▶ **What to produce**
Restate verbatim the span of lines below between the line with "P.β y| ≤ ω) (j" and the line with "have hC : 0", including those two lines, and only that span.

(Entries taken from a collection)
·····

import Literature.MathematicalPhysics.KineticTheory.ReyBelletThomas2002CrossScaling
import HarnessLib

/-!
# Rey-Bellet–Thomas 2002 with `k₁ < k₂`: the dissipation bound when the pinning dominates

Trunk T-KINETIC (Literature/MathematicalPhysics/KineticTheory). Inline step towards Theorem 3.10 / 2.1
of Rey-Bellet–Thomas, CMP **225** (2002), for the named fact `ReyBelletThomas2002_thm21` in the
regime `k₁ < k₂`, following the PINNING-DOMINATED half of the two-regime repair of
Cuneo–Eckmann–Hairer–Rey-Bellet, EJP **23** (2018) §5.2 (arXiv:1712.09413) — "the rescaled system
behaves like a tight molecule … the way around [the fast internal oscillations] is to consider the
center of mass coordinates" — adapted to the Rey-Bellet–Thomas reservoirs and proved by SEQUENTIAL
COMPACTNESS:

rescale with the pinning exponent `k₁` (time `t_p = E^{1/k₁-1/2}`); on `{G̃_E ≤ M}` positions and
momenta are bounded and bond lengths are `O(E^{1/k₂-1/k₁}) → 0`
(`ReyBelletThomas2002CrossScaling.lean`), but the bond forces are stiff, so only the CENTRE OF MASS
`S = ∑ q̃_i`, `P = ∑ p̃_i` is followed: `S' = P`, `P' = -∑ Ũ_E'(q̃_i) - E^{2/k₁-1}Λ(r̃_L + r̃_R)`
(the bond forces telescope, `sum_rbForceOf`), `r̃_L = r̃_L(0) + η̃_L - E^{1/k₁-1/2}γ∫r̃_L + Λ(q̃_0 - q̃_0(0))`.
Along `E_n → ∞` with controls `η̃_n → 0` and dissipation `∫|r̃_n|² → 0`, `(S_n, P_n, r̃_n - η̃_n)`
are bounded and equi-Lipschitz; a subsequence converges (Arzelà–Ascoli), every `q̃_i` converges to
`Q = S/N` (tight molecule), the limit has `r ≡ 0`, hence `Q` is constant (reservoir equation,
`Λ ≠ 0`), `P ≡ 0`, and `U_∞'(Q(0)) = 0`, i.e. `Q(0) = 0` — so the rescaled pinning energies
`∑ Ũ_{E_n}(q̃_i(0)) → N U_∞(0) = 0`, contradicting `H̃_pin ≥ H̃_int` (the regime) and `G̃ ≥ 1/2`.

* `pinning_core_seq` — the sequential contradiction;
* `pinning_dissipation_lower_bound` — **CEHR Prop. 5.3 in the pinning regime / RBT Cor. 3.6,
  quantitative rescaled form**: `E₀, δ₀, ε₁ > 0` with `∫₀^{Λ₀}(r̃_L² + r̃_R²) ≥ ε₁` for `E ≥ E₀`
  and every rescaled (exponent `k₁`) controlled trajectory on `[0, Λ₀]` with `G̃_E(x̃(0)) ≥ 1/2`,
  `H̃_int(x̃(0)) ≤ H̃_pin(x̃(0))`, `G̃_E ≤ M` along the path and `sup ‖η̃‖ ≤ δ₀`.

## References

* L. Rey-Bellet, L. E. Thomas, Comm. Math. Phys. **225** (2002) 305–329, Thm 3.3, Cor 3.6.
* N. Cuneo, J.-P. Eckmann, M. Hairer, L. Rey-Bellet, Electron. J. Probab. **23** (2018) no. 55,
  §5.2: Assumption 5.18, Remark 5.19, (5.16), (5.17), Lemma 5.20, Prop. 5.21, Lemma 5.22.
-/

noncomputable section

·····

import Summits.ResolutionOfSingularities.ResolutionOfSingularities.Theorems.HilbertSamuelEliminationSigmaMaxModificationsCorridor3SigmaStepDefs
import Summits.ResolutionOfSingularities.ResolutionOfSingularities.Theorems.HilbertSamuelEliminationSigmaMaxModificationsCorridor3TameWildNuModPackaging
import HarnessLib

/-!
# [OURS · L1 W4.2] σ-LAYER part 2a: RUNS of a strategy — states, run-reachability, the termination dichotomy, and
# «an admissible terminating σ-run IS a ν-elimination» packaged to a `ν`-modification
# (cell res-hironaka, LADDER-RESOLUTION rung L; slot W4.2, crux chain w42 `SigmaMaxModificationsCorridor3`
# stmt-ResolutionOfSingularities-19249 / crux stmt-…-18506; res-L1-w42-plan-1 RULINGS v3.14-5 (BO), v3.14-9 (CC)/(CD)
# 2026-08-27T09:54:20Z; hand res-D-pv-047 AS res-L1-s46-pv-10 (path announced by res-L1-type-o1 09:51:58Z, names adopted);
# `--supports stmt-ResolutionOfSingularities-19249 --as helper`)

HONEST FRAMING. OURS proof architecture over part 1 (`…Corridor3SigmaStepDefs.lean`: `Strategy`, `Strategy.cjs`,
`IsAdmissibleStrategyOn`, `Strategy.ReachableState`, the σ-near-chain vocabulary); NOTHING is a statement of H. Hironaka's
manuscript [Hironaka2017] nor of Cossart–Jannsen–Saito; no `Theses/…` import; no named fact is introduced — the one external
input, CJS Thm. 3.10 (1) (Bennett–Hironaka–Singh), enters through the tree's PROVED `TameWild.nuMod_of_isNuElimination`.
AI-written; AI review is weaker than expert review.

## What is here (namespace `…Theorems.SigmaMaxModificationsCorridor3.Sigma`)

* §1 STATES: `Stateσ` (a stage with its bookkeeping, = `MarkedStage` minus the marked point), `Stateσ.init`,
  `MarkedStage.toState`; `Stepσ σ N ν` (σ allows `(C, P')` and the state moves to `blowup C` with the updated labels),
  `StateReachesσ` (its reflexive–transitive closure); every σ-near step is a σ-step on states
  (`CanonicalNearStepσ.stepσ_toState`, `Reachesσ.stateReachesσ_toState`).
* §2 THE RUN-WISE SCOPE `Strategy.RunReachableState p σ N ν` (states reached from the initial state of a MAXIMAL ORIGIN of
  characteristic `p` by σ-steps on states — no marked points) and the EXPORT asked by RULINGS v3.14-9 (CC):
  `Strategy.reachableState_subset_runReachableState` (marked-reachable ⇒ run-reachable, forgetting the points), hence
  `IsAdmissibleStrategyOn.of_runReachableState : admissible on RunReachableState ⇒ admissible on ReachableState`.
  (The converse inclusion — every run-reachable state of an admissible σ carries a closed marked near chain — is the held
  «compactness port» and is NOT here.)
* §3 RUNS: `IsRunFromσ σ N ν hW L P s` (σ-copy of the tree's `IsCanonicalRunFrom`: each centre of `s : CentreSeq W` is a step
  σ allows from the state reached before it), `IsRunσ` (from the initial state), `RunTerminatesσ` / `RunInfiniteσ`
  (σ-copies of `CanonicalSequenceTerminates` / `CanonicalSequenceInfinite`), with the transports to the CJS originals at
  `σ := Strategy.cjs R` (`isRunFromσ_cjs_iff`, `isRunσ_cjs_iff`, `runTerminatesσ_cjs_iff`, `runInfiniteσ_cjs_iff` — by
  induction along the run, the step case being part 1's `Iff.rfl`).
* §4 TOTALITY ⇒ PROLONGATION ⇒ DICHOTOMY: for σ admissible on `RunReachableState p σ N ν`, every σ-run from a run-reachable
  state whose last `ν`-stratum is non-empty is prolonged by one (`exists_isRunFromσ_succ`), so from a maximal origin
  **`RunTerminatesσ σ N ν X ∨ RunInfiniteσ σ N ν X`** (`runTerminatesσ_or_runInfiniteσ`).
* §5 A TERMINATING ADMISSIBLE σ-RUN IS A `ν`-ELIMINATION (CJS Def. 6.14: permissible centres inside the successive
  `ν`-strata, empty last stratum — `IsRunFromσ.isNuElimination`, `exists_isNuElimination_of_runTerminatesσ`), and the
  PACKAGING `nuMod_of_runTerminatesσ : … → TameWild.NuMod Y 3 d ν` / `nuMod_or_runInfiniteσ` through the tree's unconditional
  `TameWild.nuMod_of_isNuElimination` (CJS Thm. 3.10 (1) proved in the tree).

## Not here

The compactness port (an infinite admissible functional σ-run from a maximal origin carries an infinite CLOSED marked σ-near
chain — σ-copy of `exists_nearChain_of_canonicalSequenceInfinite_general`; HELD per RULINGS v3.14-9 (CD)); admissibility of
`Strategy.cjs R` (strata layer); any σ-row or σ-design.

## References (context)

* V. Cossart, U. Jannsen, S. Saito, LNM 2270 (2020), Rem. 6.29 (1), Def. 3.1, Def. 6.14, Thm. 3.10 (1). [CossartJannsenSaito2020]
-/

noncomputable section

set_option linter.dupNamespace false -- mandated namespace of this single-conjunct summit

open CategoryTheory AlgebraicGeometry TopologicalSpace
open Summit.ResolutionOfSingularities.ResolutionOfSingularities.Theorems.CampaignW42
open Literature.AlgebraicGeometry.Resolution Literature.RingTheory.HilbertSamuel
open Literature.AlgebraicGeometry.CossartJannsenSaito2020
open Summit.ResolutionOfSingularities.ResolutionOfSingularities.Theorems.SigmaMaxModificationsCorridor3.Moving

·····

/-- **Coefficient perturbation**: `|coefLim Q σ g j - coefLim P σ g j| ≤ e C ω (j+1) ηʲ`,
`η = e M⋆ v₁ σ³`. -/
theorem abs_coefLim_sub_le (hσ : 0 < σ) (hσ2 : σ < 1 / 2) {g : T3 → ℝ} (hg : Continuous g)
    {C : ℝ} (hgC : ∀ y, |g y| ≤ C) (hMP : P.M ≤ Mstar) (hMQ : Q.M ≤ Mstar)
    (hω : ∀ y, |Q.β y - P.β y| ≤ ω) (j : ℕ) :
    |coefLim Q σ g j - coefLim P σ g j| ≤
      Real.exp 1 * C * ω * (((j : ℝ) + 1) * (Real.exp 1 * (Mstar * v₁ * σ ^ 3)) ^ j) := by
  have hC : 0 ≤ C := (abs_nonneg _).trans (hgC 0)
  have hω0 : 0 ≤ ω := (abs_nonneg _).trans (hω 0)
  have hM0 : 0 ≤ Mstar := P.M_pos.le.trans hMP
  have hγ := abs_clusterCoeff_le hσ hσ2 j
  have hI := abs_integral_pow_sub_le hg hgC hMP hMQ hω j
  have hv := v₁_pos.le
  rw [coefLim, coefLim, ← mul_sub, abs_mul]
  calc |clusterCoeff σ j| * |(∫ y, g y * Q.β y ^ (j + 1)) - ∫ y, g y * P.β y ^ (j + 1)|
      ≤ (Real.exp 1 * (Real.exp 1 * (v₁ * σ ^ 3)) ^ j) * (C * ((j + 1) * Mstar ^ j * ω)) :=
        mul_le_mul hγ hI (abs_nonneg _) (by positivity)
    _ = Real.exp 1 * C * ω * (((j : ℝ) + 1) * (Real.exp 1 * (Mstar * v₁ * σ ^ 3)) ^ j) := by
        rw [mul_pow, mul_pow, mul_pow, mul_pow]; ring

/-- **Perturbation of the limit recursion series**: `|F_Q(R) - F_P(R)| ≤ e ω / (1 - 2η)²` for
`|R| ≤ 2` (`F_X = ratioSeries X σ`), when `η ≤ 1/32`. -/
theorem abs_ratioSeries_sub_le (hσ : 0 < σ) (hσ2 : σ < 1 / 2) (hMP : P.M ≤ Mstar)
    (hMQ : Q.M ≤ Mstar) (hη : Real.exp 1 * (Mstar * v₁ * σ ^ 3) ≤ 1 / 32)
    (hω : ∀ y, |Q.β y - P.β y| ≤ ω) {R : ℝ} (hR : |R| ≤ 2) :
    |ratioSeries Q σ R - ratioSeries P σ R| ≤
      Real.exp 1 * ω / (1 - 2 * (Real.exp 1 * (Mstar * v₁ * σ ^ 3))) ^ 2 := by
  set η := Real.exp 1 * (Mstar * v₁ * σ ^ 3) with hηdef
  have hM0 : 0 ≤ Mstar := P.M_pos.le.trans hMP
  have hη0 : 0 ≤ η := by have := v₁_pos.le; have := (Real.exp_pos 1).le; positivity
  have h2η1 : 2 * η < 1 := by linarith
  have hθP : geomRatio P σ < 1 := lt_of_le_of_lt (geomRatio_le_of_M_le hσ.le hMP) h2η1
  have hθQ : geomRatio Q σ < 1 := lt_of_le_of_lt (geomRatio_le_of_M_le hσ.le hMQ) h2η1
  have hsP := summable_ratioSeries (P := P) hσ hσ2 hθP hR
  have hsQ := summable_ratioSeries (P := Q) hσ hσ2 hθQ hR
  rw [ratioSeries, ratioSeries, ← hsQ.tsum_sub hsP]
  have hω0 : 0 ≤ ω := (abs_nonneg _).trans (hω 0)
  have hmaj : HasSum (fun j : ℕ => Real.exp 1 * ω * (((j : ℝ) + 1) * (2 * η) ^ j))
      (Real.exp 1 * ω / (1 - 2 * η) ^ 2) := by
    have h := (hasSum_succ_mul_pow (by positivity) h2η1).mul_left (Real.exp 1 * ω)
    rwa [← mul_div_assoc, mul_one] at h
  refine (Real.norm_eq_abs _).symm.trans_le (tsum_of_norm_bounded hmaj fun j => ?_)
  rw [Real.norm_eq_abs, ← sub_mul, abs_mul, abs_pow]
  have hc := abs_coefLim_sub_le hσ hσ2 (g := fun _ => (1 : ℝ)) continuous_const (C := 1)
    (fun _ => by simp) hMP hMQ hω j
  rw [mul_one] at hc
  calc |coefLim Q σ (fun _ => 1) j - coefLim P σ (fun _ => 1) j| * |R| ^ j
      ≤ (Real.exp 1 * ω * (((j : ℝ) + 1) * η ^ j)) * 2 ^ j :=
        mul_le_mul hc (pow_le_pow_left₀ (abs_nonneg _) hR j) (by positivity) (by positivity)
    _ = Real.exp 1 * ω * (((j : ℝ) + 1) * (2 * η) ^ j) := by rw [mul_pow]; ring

·····

▶ **Task answer**
    (hω : ∀ y, |Q.β y - P.β y| ≤ ω) (j : ℕ) :
    |coefLim Q σ g j - coefLim P σ g j| ≤
      Real.exp 1 * C * ω * (((j : ℝ) + 1) * (Real.exp 1 * (Mstar * v₁ * σ ^ 3)) ^ j) := by
  have hC : 0 ≤ C := (abs_nonneg _).trans (hgC 0)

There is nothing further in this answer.